Data provided
import Summits.HodgeConjecture.CorCM.GaloisDihedralMirrorTypes
import HarnessLib

/-!
# Mirror CM types for the Galois groups `D_m × C₂` (`DihedralGroup m × Multiplicative (ZMod 2)`): the generalised
# dihedral group of `A = ℤ/m × ℤ/2`

COR-CM (cell `pub-hodgecm2`), binder seat b04 (gen 22), count-neutral claim GALOIS-DIHEDRAL, part V — the mechanism of
part I (`CorCM/GaloisDihedralMirrorTypes`) for the product `G₀ = DihedralGroup m × Multiplicative (ZMod 2)`.  KERNEL ONLY:
theorems; no definition, no named fact, no `sorry`.  `HC_CM` is neither used nor claimed.

`G₀` is the generalised dihedral group `Dih(A)` of the abelian group `A = ℤ/m × ℤ/2`: with the two sheets
`ρ(p) = (r p₁, p₂)` and `σ(p) = (sr p₁, p₂)` (`p = (p₁, p₂) ∈ A`, second coordinate written multiplicatively) the
multiplication table is that of part I VERBATIM — `ρ(p)ρ(q) = ρ(p+q)`, `ρ(p)σ(q) = σ(q−p)`, `σ(p)ρ(q) = σ(p+q)`,
`σ(p)σ(q) = ρ(q−p)` (§2; `−z = z` in `ℤ/2`).  Hence for a CM HALF `S₁ ⊆ A` for `h ∈ A` (`p ∈ S₁ ⟺ h + p ∉ S₁`; complex
conjugation `c₀ = ρ(h)`, e.g. `h = (n, 0)` for `m = 2n`: `c₀ = (rⁿ, 1)`) and `t ∈ A`, the MIRROR TYPE
`T = ρ(S₁) ⊔ {σ(p) : t − p ∈ S₁}` is a CM set, BALANCED against `D = ρ(S₁) ⊔ {σ(p) : t − p ∉ S₁}` by the symmetry of the
autocorrelation of `S₁` (§1, now over any finite abelian group), moved by `c₀`, and has trivial left stabiliser iff `S₁`
is aperiodic and asymmetric in `A` (§3).  §4 **`exists_simple_degenerate_of_mirror₂`**: a Galois CM field `K` with
`e : Gal(K/ℚ) ≃* DihedralGroup m × Multiplicative (ZMod 2)`, `e(c) = ρ(h)`, and an aperiodic asymmetric CM half of
`ℤ/m × ℤ/2` for `h` has a SIMPLE DEGENERATE abelian variety of dimension `2m` with CM by `K` (certificate format of gen
19/20, `GaloisModels.exists_simple_degenerate_of_model_balanced`).  Part VI supplies the halves (`m = 2n`, `n ≥ 4`) and the
classification of the family `D_{2n} × C₂`, `c = (rⁿ, 1)`: good ⟺ `n ≤ 2`.

## References

* [Shimura1998] G. Shimura, *Abelian Varieties with Complex Multiplication and Modular Functions*, §6.2 Thm. 3,
  §8.2 Prop. 26, §18.2 Lemma (i).
* [Gordon1999HodgeAVSurvey] B. B. Gordon, *A survey of the Hodge conjecture for abelian varieties*, Thm. 6.4, §9.3.
* [Kubota1965] T. Kubota, Trans. AMS 118 (1965), §2.
-/

noncomputable section

open CategoryTheory CategoryTheory.Limits NumberField
open scoped BigOperators

namespace Summit.HodgeConjecture.CorCM.GaloisDihedralTimesTwo

open Literature.NumberTheory.ComplexMultiplication
open Literature.AlgebraicGeometry.Motives (AbelianVariety CMType)
open Literature.AlgebraicGeometry.HodgeTheory
open Literature.AlgebraicGeometry.ComplexMultiplication (IsCMTypeRealisation)
open Literature.AlgebraicGeometry.Pohlmann1968
open Literature.Barriers.HodgeConjecture (divisorClassesSpan)
open Summit.HodgeConjecture.CorCM.GaloisModels
open DihedralGroup

/-! ## §1 Counting on a finite abelian group: shifts, reflections, the autocorrelation -/

section Counting

variable {A : Type*} [AddCommGroup A] [Fintype A] [DecidableEq A]

omit [DecidableEq A] in
/-- Counting through a translation: `#{k : R (k + j)} = #{u : R u}`. [folklore] -/
theorem card_filter_add_right (R : A → Prop) [DecidablePred R] (j : A) :
    (Finset.univ.filter fun k => R (k + j)).card = (Finset.univ.filter R).card := by
  simp only [Finset.card_filter]
  exact Fintype.sum_equiv (Equiv.addRight j) _ _ fun _ => rfl

omit [DecidableEq A] in
/-- Counting through a reflection: `#{k : R (t - k)} = #{u : R u}`. [folklore] -/
theorem card_filter_sub_left (R : A → Prop) [DecidablePred R] (t : A) :
    (Finset.univ.filter fun k => R (t - k)).card = (Finset.univ.filter R).card := by
  simp only [Finset.card_filter]
  exact Fintype.sum_equiv (Equiv.subLeft t) _ _ fun _ => rfl

/-- **Symmetry of the autocorrelation**: `#{k ∈ S₁ : k + j ∈ S₁} = #{k ∈ S₁ : k - j ∈ S₁}`. [folklore] -/
theorem card_autocorrelation_symm (S₁ : Finset A) (j : A) :
    (Finset.univ.filter fun k => k ∈ S₁ ∧ k + j ∈ S₁).card =
      (Finset.univ.filter fun k => k ∈ S₁ ∧ k - j ∈ S₁).card := by
  rw [← card_filter_add_right (fun k => k ∈ S₁ ∧ k - j ∈ S₁) j]
  congr 1
  refine Finset.filter_congr fun k _ => ?_
  rw [add_sub_cancel_right, and_comm]

/-- `#{u ∉ S₁ : u + j ∈ S₁} + #{u ∈ S₁ : u + j ∈ S₁} = #S₁`. [folklore] -/
theorem card_filter_not_mem_add (S₁ : Finset A) (j : A) :
    (Finset.univ.filter fun u => u ∉ S₁ ∧ u + j ∈ S₁).card +
      (Finset.univ.filter fun u => u ∈ S₁ ∧ u + j ∈ S₁).card = S₁.card := by
  have hs : (Finset.univ.filter fun u : A => u + j ∈ S₁).card = S₁.card := by
    rw [card_filter_add_right (fun u => u ∈ S₁) j, Finset.filter_univ_mem]
  rw [← hs, ← Finset.card_filter_add_card_filter_not
    (s := Finset.univ.filter fun u : A => u + j ∈ S₁) (fun u => u ∉ S₁), Finset.filter_filter,
    Finset.filter_filter]
  congr 2
  · exact Finset.filter_congr fun u _ => and_comm
  · exact Finset.filter_congr fun u _ => by rw [not_not, and_comm]

/-- **A CM half has `|A|/2` elements**: `k ∈ S₁ ⟺ h + k ∉ S₁` forces `2 · #S₁ = |A|`. [folklore] -/
theorem two_mul_card_of_half (S₁ : Finset A) (h : A) (hS : ∀ k, k ∈ S₁ ↔ h + k ∉ S₁) :
    2 * S₁.card = Fintype.card A := by
  classical
  have himage : S₁ᶜ = S₁.image fun k => h + k := by
    ext u
    simp only [Finset.mem_compl, Finset.mem_image]
    constructor
    · intro hu
      refine ⟨u - h, ?_, by abel⟩
      rw [hS, add_sub_cancel]
      exact hu
    · rintro ⟨k, hk, rfl⟩
      exact (hS k).1 hk
  have h1 : S₁ᶜ.card = S₁.card := by
    rw [himage, Finset.card_image_of_injective _ (add_right_injective h)]
  have h2 := Finset.card_compl S₁
  have h3 : S₁.card ≤ Fintype.card A := Finset.card_le_univ S₁
  omega

end Counting

/-! ## §2 The two sheets of `DihedralGroup m × Multiplicative (ZMod 2)` over `A = ℤ/m × ℤ/2` -/

section Sheets

variable {m : ℕ}

/-- `ρ(p) ρ(q) = ρ(p + q)`. [folklore] -/
theorem rot_mul_rot (p q : ZMod m × ZMod 2) :
    ((r p.1, Multiplicative.ofAdd p.2) : DihedralGroup m × Multiplicative (ZMod 2)) *
      (r q.1, Multiplicative.ofAdd q.2) = (r (p + q).1, Multiplicative.ofAdd (p + q).2) := by
  rw [Prod.mk_mul_mk, r_mul_r, Prod.fst_add, Prod.snd_add, ofAdd_add]

/-- `ρ(p) σ(q) = σ(q - p)` (`-z = z` in `ℤ/2`). [folklore] -/
theorem rot_mul_refl (p q : ZMod m × ZMod 2) :
    ((r p.1, Multiplicative.ofAdd p.2) : DihedralGroup m × Multiplicative (ZMod 2)) *
      (sr q.1, Multiplicative.ofAdd q.2) = (sr (q - p).1, Multiplicative.ofAdd (q - p).2) := by
  rw [Prod.mk_mul_mk, r_mul_sr, Prod.fst_sub, Prod.snd_sub, ← ofAdd_add, sub_eq_add_neg q.2,
    ZMod.neg_eq_self_mod_two, add_comm q.2]

/-- `σ(p) ρ(q) = σ(p + q)`. [folklore] -/
theorem refl_mul_rot (p q : ZMod m × ZMod 2) :
    ((sr p.1, Multiplicative.ofAdd p.2) : DihedralGroup m × Multiplicative (ZMod 2)) *
      (r q.1, Multiplicative.ofAdd q.2) = (sr (p + q).1, Multiplicative.ofAdd (p + q).2) := by
  rw [Prod.mk_mul_mk, sr_mul_r, Prod.fst_add, Prod.snd_add, ofAdd_add]

/-- `σ(p) σ(q) = ρ(q - p)`. [folklore] -/
theorem refl_mul_refl (p q : ZMod m × ZMod 2) :
    ((sr p.1, Multiplicative.ofAdd p.2) : DihedralGroup m × Multiplicative (ZMod 2)) *
      (sr q.1, Multiplicative.ofAdd q.2) = (r (q - p).1, Multiplicative.ofAdd (q - p).2) := by
  rw [Prod.mk_mul_mk, sr_mul_sr, Prod.fst_sub, Prod.snd_sub, ← ofAdd_add, sub_eq_add_neg q.2,
    ZMod.neg_eq_self_mod_two, add_comm q.2]

/-- Every element lies on one of the two sheets. [folklore] -/
theorem exists_sheet (g : DihedralGroup m × Multiplicative (ZMod 2)) :
    ∃ p : ZMod m × ZMod 2, g = (r p.1, Multiplicative.ofAdd p.2) ∨ g = (sr p.1, Multiplicative.ofAdd p.2) := by
  obtain ⟨d, w⟩ := g
  rcases d with k | k
  · exact ⟨(k, Multiplicative.toAdd w), Or.inl rfl⟩
  · exact ⟨(k, Multiplicative.toAdd w), Or.inr rfl⟩

/-- Counting sheet by sheet: `#{g : Q g} = #{p : Q (ρ p)} + #{p : Q (σ p)}`. [folklore] -/
theorem card_filter_sheets [NeZero m] (Q : DihedralGroup m × Multiplicative (ZMod 2) → Prop) [DecidablePred Q] :
    (Finset.univ.filter Q).card =
      (Finset.univ.filter fun p : ZMod m × ZMod 2 => Q (r p.1, Multiplicative.ofAdd p.2)).card +
        (Finset.univ.filter fun p : ZMod m × ZMod 2 => Q (sr p.1, Multiplicative.ofAdd p.2)).card := by
  have split : ∀ F : DihedralGroup m → ℕ, ∑ d, F d = ∑ k, F (r k) + ∑ k, F (sr k) := fun F => by
    rw [Fintype.sum_equiv equivSum F (fun y => F (equivSum.symm y)) fun x => by rw [Equiv.symm_apply_apply],
      Fintype.sum_sum_type]
    rfl
  simp only [Finset.card_filter]
  rw [Fintype.sum_prod_type, Fintype.sum_prod_type, Fintype.sum_prod_type, split]
  rfl

end Sheets

/-! ## §3 The mirror type: existence, CM property, the balanced set, the left stabiliser -/

section Mirror

variable {m : ℕ} {S₁ : Finset (ZMod m × ZMod 2)} {t h : ZMod m × ZMod 2}
variable {T D : Finset (DihedralGroup m × Multiplicative (ZMod 2))}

Exercise directions
A bare number is expected: how many lines above contain the word "Literature"?

Response to the exercise
6